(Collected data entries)
====
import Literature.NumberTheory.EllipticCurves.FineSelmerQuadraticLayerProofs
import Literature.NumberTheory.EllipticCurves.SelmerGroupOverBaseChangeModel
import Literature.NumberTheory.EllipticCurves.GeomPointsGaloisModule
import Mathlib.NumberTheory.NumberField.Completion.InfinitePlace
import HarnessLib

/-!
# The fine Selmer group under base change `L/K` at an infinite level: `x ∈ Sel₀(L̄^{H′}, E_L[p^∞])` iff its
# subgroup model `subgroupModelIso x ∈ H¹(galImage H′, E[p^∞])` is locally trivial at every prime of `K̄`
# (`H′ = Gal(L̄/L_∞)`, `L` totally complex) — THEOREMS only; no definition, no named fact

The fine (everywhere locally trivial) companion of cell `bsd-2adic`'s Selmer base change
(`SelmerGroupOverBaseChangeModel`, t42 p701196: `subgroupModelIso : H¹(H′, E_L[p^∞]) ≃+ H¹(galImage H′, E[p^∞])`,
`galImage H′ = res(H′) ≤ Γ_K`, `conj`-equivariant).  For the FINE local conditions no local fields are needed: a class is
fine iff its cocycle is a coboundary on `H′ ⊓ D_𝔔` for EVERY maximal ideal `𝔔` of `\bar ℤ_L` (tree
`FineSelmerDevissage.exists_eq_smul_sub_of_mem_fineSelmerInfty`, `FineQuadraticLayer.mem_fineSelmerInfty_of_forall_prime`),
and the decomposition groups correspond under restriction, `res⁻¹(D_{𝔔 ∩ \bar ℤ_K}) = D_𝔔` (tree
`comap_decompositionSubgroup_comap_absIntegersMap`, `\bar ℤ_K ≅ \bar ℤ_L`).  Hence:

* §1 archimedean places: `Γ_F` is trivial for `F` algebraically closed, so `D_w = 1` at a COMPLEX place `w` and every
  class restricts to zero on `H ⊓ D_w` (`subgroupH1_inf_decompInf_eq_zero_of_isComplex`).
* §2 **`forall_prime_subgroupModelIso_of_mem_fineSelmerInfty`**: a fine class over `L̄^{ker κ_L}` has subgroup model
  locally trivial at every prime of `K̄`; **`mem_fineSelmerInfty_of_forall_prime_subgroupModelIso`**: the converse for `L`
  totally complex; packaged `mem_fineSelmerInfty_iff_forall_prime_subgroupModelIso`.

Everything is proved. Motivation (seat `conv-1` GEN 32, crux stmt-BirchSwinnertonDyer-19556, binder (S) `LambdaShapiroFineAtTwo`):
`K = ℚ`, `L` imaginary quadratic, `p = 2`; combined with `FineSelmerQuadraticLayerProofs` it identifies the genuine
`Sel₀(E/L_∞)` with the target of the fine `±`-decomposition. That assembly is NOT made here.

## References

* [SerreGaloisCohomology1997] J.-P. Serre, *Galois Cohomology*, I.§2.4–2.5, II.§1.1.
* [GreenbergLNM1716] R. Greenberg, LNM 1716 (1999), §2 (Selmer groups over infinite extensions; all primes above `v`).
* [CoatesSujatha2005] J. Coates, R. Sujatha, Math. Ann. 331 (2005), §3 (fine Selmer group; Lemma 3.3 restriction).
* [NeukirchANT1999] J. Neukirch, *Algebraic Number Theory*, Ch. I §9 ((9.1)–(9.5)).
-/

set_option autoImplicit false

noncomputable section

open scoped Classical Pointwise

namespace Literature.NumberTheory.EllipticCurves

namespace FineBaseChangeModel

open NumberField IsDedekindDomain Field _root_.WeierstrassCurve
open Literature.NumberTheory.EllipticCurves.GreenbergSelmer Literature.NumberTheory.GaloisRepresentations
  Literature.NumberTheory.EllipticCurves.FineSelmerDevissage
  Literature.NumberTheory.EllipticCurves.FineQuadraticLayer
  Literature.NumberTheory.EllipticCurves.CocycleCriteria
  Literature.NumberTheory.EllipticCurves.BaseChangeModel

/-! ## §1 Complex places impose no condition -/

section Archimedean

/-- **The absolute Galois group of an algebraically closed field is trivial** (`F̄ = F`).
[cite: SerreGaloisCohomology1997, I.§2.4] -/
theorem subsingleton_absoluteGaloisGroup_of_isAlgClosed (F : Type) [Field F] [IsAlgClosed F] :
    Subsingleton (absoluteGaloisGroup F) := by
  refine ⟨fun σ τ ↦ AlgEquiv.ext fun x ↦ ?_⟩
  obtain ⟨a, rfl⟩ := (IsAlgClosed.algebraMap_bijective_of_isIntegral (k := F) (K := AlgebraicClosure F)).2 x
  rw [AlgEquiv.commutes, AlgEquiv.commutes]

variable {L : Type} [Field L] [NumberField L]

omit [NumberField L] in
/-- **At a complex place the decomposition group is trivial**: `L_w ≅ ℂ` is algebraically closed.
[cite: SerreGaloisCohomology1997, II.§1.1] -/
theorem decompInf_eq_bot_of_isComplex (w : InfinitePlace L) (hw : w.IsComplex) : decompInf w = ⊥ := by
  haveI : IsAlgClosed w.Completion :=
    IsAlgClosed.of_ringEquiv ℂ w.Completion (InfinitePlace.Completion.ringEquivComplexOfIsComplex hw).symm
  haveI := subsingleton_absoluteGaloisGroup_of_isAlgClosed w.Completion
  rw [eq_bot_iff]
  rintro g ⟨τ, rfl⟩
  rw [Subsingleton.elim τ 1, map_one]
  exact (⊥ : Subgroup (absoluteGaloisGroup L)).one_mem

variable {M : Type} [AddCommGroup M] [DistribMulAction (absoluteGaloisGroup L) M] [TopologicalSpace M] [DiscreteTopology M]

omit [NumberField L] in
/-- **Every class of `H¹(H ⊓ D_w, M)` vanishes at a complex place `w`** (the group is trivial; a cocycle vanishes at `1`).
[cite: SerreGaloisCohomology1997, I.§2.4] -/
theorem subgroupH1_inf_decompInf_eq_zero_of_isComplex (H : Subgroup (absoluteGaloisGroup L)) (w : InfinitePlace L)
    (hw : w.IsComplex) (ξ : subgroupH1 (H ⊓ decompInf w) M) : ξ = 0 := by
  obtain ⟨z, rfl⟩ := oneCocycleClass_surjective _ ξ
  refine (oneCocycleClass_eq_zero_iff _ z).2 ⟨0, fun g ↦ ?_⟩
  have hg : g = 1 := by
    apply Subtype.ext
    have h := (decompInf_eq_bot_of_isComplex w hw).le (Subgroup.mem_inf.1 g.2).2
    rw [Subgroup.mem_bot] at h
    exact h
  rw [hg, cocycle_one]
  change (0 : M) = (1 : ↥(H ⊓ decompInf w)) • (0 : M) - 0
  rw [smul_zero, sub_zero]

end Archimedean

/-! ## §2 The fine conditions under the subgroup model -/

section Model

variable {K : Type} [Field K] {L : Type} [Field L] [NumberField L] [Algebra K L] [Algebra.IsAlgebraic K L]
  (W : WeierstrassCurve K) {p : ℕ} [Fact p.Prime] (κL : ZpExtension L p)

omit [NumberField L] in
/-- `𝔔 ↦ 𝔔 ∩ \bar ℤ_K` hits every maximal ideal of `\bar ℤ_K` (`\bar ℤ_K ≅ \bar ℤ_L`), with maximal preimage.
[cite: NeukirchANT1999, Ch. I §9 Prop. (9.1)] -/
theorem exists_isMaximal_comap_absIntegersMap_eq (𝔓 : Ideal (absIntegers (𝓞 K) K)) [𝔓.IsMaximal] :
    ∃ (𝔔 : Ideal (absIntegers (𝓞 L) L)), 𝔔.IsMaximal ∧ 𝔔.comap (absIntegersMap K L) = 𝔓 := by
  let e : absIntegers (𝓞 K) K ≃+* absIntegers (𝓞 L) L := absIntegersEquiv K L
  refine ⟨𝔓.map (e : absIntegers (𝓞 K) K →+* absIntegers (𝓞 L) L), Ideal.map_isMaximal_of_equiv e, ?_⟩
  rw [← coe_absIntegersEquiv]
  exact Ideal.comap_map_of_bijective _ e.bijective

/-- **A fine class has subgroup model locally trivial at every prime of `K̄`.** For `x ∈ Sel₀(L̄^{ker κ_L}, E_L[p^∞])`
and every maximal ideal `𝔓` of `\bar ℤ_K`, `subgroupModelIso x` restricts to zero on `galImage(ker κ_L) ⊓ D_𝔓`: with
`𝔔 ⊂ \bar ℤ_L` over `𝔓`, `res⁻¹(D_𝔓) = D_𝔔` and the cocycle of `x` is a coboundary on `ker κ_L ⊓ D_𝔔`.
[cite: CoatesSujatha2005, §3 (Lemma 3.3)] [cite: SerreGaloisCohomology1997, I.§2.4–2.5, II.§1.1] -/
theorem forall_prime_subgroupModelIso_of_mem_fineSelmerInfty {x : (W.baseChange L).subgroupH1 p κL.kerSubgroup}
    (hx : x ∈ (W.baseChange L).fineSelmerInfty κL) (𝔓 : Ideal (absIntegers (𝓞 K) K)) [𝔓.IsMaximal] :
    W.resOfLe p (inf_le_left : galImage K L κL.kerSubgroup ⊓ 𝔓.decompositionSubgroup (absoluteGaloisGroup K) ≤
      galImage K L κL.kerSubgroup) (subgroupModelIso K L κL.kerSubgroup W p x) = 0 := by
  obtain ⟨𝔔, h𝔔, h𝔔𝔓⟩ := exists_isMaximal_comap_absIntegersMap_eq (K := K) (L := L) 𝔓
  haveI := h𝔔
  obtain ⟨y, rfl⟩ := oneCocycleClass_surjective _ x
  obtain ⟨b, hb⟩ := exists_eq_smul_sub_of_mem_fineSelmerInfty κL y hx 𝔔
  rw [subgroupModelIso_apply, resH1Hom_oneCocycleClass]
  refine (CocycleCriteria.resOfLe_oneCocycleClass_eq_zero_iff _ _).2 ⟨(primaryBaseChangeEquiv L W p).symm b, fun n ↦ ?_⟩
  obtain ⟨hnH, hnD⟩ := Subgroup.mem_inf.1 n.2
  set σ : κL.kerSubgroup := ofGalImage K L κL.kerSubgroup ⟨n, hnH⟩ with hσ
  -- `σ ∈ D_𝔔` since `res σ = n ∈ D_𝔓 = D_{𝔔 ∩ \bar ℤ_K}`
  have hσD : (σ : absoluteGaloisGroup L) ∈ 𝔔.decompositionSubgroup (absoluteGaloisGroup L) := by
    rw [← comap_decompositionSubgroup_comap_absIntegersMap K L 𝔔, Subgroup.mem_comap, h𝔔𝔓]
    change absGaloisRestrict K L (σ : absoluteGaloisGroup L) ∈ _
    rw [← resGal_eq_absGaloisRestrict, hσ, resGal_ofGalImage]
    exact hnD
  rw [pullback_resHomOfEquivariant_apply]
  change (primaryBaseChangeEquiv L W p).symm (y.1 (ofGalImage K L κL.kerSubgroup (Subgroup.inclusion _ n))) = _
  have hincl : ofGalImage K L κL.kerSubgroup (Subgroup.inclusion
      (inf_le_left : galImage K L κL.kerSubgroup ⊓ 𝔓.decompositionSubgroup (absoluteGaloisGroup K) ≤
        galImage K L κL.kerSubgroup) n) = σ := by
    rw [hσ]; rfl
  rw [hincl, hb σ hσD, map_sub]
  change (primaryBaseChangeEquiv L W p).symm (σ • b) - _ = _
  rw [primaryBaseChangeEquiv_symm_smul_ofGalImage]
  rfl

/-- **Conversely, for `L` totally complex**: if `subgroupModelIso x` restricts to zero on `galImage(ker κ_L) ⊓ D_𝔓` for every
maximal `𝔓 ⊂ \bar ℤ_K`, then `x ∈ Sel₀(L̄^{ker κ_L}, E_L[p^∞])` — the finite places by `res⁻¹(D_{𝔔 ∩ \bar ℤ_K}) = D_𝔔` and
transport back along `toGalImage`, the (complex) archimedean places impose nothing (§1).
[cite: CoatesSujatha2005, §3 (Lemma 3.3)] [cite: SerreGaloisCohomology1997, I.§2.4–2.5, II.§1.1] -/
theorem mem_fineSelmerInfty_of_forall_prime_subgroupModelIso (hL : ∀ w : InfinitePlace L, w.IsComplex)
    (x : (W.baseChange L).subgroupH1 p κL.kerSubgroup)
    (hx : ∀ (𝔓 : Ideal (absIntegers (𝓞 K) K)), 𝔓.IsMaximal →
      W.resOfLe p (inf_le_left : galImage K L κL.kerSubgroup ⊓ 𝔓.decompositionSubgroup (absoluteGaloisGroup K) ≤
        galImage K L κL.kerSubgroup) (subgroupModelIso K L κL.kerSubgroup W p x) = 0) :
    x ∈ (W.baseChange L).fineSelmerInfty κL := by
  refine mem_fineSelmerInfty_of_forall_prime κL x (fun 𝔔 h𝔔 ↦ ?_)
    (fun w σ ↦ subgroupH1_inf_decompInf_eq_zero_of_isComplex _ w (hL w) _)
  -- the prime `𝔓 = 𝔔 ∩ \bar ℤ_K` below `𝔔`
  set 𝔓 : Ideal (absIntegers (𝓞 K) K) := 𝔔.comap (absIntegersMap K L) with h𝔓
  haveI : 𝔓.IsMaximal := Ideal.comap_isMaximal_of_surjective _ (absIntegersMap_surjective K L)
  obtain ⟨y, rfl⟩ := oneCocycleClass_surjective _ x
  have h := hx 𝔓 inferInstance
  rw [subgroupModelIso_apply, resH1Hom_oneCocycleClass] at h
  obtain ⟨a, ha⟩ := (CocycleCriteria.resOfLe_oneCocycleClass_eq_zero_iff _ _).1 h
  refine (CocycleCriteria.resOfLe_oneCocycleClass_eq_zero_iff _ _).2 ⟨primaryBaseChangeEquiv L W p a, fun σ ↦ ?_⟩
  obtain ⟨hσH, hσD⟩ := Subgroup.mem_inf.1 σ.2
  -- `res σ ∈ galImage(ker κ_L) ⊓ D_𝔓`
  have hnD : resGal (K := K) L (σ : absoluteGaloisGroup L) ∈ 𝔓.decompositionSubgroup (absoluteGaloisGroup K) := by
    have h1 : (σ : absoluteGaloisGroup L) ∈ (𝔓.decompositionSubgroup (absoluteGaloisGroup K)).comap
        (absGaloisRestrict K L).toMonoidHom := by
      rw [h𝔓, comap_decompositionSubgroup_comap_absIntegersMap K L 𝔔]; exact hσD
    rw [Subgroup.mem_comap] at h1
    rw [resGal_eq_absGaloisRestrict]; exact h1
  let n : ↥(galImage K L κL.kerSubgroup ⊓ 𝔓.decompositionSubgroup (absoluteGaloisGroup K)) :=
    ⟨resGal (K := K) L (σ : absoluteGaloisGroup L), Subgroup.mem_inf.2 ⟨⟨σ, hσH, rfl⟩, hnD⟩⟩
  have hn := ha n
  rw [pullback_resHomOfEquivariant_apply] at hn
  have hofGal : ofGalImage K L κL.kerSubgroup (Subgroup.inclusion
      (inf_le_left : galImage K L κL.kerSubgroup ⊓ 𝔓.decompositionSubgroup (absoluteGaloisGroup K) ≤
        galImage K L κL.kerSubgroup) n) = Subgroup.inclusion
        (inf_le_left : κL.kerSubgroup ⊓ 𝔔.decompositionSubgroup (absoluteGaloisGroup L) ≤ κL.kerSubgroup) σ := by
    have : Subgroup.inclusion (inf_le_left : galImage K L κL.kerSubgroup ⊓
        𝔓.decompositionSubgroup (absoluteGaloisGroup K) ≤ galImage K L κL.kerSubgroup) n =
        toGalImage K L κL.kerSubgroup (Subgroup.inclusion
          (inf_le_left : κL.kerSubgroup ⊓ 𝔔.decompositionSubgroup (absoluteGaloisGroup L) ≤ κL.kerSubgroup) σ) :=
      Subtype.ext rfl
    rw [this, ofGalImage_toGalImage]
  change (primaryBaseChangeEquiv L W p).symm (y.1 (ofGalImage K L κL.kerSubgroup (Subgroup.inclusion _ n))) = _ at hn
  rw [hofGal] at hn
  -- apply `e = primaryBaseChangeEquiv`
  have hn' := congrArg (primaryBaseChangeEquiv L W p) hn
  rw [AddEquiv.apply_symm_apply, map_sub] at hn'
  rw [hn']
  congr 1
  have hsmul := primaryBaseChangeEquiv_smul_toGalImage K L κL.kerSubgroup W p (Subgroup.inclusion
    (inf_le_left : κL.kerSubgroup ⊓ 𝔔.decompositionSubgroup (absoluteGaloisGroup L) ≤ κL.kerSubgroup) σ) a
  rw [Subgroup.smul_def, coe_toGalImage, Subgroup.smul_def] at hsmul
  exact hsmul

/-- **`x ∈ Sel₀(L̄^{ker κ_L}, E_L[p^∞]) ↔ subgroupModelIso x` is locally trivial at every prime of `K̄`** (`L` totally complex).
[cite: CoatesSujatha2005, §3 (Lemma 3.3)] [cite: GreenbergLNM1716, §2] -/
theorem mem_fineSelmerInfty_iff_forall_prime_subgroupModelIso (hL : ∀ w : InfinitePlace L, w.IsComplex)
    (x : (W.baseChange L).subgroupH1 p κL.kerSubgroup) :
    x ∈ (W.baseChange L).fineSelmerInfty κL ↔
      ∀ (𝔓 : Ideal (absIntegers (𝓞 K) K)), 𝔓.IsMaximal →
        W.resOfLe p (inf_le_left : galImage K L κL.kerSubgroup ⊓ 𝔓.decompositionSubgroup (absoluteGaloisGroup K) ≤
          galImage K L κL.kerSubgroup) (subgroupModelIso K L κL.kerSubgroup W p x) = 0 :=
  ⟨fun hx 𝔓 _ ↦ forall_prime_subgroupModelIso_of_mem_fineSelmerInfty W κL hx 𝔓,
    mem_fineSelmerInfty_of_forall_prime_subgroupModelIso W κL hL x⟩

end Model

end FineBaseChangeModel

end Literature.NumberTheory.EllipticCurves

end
====
- _Problem description_:
A single number is expected: how many lines of the data hold the string "FineQuadraticLayer".

- _Output for this task_:
2